**ABOUT THIS TASK:** Word for word, retype the tail of the data below, starting with the line that has "simp [e3] at this)" and including the last line.

--- THE RECORDS Enclosed Below ---

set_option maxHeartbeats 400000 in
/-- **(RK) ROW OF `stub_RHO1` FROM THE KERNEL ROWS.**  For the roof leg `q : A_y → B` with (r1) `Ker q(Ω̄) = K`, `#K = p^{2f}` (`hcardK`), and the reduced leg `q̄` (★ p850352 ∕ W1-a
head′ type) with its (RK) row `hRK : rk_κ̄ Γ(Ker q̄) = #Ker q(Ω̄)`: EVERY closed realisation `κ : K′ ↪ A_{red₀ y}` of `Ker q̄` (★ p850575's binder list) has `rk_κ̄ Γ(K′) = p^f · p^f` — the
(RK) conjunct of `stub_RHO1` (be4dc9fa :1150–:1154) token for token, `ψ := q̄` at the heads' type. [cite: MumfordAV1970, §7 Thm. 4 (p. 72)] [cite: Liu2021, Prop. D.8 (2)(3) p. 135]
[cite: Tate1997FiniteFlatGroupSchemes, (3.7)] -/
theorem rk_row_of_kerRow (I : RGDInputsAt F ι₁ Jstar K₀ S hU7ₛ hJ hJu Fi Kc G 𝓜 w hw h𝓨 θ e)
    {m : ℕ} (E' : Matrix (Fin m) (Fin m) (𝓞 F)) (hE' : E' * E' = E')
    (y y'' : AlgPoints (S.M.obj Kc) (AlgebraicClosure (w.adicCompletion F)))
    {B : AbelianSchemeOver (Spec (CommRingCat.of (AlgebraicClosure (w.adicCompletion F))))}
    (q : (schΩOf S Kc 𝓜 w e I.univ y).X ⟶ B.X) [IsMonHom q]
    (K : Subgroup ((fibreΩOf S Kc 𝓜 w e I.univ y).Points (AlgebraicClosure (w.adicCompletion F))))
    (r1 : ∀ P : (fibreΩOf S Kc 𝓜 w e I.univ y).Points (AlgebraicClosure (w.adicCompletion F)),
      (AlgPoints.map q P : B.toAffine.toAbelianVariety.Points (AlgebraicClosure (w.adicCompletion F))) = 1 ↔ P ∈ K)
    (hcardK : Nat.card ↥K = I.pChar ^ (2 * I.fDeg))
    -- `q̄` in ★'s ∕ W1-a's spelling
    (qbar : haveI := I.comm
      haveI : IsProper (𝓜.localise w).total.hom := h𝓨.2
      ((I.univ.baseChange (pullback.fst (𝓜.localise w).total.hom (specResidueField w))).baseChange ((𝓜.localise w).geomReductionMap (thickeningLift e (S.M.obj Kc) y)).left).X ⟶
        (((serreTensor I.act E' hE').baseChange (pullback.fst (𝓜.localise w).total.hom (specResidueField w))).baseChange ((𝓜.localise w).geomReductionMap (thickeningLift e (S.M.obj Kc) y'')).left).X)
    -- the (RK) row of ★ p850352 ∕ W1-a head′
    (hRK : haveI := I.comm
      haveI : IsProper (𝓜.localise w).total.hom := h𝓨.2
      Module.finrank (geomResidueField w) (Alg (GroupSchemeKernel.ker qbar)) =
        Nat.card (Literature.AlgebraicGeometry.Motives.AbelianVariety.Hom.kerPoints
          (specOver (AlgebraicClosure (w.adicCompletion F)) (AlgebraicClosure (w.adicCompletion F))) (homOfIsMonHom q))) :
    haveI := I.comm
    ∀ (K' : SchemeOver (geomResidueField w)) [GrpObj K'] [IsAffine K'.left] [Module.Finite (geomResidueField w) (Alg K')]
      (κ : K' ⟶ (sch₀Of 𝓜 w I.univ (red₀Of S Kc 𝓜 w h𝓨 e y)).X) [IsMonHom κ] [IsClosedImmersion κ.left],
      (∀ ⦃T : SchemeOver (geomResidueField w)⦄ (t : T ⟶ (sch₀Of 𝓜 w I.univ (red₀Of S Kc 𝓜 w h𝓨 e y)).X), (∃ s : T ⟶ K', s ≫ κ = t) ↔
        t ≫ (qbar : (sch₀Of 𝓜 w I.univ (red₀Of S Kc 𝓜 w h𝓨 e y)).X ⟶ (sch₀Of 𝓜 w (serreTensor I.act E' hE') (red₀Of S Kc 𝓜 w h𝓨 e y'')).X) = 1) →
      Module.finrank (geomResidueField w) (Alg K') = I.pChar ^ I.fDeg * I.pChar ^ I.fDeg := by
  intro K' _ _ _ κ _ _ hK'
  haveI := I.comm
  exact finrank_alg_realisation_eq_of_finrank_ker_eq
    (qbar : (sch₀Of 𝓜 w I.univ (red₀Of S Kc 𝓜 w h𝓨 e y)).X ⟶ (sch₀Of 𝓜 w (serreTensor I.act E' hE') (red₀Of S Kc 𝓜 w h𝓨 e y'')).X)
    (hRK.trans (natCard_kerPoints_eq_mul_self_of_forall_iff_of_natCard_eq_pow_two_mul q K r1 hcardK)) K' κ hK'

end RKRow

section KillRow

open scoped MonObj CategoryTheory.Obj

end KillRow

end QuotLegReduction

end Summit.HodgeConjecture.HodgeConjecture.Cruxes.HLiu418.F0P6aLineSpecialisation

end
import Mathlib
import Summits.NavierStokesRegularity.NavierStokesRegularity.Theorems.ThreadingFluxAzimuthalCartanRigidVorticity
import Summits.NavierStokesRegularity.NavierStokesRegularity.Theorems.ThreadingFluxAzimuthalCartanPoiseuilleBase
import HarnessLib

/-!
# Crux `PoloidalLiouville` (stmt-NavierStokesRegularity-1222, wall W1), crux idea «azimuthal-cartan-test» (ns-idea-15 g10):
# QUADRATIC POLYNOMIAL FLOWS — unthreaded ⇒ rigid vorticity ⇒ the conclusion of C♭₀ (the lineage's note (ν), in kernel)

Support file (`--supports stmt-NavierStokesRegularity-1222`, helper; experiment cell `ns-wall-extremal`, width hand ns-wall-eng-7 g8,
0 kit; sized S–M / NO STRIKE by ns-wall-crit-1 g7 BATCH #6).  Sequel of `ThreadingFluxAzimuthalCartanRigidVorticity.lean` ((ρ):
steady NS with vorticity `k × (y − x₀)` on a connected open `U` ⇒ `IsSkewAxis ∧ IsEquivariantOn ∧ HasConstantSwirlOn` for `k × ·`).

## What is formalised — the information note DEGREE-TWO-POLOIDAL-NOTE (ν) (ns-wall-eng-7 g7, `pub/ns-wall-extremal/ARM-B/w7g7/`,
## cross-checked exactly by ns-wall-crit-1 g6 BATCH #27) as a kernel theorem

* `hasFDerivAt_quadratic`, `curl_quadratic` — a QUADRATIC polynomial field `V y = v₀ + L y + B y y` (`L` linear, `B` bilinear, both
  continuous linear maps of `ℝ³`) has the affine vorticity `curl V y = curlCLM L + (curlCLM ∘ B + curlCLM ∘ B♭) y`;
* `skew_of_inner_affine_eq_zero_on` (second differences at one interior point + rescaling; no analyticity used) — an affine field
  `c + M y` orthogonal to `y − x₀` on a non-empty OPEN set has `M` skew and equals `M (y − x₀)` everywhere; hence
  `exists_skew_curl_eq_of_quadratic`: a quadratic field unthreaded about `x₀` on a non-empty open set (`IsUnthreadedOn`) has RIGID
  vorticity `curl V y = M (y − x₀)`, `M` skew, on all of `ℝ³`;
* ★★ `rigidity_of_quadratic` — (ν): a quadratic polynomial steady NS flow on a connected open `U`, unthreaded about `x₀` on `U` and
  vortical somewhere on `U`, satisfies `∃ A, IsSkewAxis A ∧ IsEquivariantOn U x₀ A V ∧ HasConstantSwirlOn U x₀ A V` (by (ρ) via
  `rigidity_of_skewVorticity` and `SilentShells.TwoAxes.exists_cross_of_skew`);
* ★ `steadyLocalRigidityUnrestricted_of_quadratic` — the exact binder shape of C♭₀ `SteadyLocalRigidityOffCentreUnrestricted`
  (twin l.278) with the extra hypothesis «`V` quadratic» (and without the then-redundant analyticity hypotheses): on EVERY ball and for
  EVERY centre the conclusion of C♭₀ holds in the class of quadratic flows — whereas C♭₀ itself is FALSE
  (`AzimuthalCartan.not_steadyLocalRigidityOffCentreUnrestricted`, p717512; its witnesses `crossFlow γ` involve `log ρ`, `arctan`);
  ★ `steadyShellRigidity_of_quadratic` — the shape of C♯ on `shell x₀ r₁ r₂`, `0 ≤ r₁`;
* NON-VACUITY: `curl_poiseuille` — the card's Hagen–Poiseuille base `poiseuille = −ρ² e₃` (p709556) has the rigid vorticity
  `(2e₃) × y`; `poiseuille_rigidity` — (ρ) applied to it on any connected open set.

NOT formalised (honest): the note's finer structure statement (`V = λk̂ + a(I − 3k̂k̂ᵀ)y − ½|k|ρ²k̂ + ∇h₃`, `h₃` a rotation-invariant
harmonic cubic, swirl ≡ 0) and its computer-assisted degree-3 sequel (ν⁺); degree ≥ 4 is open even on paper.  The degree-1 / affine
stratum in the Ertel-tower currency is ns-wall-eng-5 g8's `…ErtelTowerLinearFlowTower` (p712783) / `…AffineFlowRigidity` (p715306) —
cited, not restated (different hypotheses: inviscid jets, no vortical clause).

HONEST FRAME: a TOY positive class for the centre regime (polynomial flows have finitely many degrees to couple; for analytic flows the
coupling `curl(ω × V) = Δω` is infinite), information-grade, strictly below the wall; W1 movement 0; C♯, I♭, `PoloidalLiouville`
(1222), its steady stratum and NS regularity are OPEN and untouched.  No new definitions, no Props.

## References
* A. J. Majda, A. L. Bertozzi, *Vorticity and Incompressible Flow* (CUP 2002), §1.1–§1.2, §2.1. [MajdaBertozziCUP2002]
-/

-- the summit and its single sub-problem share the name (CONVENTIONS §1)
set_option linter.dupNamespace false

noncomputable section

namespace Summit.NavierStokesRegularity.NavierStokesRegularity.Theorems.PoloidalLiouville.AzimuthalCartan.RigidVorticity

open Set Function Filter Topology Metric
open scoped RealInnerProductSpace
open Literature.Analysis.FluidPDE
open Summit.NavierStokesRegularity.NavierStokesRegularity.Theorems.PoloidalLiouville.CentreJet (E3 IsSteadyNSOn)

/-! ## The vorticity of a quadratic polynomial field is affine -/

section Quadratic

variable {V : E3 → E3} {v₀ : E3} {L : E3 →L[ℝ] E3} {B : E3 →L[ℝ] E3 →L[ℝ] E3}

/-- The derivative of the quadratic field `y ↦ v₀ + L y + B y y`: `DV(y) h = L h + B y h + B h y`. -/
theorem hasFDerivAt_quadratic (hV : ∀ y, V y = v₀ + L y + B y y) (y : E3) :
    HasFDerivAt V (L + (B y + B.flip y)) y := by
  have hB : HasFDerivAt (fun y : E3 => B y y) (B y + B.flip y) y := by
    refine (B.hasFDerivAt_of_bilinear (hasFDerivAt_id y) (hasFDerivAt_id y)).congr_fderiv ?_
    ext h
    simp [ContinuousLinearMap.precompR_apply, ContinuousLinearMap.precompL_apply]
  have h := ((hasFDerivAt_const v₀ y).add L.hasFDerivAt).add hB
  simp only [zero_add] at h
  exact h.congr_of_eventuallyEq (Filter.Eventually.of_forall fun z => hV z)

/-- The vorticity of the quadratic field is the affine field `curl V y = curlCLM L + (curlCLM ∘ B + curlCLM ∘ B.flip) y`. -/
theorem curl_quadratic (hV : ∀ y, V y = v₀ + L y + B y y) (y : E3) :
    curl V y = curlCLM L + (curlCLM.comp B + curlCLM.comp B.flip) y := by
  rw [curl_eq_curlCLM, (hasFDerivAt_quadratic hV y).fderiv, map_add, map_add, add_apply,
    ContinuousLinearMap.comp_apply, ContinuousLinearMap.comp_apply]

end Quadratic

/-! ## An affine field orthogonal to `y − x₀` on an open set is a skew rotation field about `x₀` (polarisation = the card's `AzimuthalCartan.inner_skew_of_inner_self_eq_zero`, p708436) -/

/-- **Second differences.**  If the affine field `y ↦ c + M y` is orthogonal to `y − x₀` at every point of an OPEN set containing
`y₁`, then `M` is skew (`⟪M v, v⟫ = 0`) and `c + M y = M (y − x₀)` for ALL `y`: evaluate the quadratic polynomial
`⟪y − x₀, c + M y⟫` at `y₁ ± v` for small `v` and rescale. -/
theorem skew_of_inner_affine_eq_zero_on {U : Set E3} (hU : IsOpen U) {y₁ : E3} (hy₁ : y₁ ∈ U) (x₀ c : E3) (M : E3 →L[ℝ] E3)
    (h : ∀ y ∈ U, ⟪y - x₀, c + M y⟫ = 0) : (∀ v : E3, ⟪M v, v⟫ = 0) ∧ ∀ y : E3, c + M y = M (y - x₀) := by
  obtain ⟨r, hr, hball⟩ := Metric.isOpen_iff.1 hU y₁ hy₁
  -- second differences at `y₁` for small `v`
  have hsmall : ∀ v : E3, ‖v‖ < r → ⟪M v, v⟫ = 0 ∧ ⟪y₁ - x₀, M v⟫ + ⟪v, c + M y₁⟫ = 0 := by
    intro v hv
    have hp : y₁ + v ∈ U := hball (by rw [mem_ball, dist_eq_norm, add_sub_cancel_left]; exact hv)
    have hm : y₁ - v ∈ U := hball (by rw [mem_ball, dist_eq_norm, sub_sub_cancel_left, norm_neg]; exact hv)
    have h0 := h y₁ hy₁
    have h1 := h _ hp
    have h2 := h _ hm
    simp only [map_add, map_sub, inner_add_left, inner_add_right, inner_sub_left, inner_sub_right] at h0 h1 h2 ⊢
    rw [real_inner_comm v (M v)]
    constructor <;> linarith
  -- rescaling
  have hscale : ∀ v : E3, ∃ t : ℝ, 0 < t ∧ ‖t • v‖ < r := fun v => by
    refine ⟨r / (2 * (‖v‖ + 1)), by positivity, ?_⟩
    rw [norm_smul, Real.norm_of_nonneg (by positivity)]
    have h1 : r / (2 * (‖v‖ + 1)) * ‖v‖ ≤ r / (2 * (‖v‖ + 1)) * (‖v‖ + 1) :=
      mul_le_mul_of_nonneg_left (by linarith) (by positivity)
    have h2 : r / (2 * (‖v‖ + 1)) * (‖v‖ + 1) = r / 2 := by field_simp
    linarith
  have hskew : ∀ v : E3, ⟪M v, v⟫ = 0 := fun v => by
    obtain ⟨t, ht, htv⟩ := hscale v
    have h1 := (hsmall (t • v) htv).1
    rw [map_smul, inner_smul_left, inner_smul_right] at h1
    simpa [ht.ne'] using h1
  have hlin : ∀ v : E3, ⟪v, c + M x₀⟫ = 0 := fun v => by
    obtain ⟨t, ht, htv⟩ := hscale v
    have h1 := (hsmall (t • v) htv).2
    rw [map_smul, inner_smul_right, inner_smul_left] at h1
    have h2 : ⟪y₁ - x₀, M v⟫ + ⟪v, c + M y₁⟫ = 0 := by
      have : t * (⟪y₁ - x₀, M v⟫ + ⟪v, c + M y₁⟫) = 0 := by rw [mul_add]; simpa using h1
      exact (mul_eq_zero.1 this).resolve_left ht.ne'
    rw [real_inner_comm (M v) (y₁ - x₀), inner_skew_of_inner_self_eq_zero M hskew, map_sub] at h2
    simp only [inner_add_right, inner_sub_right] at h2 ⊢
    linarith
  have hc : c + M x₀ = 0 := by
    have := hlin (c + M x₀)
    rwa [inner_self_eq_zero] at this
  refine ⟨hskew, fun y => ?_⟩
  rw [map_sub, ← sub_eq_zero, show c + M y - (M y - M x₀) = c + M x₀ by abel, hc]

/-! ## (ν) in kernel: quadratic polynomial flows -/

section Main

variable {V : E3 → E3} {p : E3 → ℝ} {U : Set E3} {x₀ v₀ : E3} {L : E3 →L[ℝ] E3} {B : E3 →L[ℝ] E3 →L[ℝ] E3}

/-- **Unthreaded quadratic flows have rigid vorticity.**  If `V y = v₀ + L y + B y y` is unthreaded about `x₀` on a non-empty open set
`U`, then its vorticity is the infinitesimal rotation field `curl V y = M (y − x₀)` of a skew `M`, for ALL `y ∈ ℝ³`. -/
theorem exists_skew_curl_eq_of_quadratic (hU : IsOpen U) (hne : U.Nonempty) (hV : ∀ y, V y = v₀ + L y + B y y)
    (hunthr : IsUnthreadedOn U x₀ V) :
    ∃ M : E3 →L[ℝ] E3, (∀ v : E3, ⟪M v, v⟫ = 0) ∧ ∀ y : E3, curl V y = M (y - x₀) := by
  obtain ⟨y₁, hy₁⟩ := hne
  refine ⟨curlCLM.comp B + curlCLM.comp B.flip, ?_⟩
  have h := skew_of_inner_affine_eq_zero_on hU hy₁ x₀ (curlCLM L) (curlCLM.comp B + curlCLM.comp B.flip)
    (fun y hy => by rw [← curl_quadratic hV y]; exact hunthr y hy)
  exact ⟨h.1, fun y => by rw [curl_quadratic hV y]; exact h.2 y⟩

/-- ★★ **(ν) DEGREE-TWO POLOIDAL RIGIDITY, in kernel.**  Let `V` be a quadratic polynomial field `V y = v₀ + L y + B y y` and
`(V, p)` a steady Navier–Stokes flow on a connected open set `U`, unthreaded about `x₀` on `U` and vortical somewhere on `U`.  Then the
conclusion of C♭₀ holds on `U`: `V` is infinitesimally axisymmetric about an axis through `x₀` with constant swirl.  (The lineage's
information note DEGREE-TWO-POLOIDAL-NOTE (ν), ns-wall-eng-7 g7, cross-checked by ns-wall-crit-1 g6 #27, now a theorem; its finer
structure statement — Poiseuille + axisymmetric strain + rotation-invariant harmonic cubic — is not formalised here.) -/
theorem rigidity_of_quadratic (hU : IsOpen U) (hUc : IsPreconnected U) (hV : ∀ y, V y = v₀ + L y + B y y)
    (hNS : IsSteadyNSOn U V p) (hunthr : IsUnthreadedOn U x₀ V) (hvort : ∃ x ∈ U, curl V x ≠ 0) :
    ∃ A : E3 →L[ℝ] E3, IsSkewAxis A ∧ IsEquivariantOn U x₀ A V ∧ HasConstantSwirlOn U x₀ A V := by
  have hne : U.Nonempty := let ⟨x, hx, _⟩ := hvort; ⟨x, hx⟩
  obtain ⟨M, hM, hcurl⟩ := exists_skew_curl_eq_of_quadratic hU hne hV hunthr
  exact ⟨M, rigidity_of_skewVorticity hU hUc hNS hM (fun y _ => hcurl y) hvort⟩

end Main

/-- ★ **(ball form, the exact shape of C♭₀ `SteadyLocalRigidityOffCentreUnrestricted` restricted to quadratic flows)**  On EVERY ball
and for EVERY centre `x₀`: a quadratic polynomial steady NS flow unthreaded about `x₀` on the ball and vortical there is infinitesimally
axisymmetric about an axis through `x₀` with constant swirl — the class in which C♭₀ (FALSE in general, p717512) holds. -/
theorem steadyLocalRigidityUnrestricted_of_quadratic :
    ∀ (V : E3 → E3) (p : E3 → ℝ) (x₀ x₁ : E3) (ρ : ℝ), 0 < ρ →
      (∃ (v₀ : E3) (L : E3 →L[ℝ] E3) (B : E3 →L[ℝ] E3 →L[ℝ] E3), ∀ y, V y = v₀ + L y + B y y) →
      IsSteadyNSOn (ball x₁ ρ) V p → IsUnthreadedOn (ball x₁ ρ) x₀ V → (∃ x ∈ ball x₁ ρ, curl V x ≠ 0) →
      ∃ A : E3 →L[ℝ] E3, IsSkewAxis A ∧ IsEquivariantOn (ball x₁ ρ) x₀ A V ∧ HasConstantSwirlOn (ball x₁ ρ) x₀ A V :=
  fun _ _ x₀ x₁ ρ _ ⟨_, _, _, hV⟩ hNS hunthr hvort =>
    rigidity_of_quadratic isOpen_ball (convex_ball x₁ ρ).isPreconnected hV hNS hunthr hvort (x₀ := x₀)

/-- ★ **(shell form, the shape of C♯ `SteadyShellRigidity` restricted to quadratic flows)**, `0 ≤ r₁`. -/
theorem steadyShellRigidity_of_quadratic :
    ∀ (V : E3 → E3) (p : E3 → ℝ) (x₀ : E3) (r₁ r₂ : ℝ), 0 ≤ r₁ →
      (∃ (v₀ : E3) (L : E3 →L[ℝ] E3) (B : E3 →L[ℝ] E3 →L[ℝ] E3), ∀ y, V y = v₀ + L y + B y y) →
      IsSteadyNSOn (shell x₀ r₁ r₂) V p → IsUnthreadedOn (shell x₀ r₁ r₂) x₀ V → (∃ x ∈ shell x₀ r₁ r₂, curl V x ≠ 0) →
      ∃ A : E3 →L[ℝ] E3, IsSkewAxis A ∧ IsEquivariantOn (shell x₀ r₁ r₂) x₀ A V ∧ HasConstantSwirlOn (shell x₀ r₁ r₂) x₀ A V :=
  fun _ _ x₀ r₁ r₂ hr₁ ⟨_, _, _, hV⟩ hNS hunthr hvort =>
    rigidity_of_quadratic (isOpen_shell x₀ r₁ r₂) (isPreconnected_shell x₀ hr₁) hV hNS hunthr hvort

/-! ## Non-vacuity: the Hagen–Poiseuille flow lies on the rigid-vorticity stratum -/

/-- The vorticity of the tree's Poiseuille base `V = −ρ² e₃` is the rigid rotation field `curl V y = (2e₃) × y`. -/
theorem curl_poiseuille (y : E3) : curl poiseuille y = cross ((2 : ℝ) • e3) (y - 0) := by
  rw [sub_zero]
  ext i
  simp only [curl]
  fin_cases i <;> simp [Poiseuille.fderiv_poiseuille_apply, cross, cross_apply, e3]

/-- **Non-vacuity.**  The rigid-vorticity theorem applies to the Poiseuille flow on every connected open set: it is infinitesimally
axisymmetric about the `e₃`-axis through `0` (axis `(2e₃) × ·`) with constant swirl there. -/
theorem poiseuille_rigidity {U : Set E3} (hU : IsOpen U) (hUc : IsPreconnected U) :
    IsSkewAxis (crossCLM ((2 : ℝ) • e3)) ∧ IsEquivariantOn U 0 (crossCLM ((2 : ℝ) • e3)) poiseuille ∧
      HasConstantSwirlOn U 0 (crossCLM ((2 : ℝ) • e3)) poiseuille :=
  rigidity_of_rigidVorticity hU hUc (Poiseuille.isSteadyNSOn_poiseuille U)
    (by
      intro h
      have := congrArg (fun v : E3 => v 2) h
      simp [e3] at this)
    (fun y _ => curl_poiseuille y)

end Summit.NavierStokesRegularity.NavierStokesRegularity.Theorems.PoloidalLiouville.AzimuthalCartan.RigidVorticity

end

--- End of Enclosed THE RECORDS ---

**TASK RESULT:**
      simp [e3] at this)
    (fun y _ => curl_poiseuille y)

end Summit.NavierStokesRegularity.NavierStokesRegularity.Theorems.PoloidalLiouville.AzimuthalCartan.RigidVorticity

end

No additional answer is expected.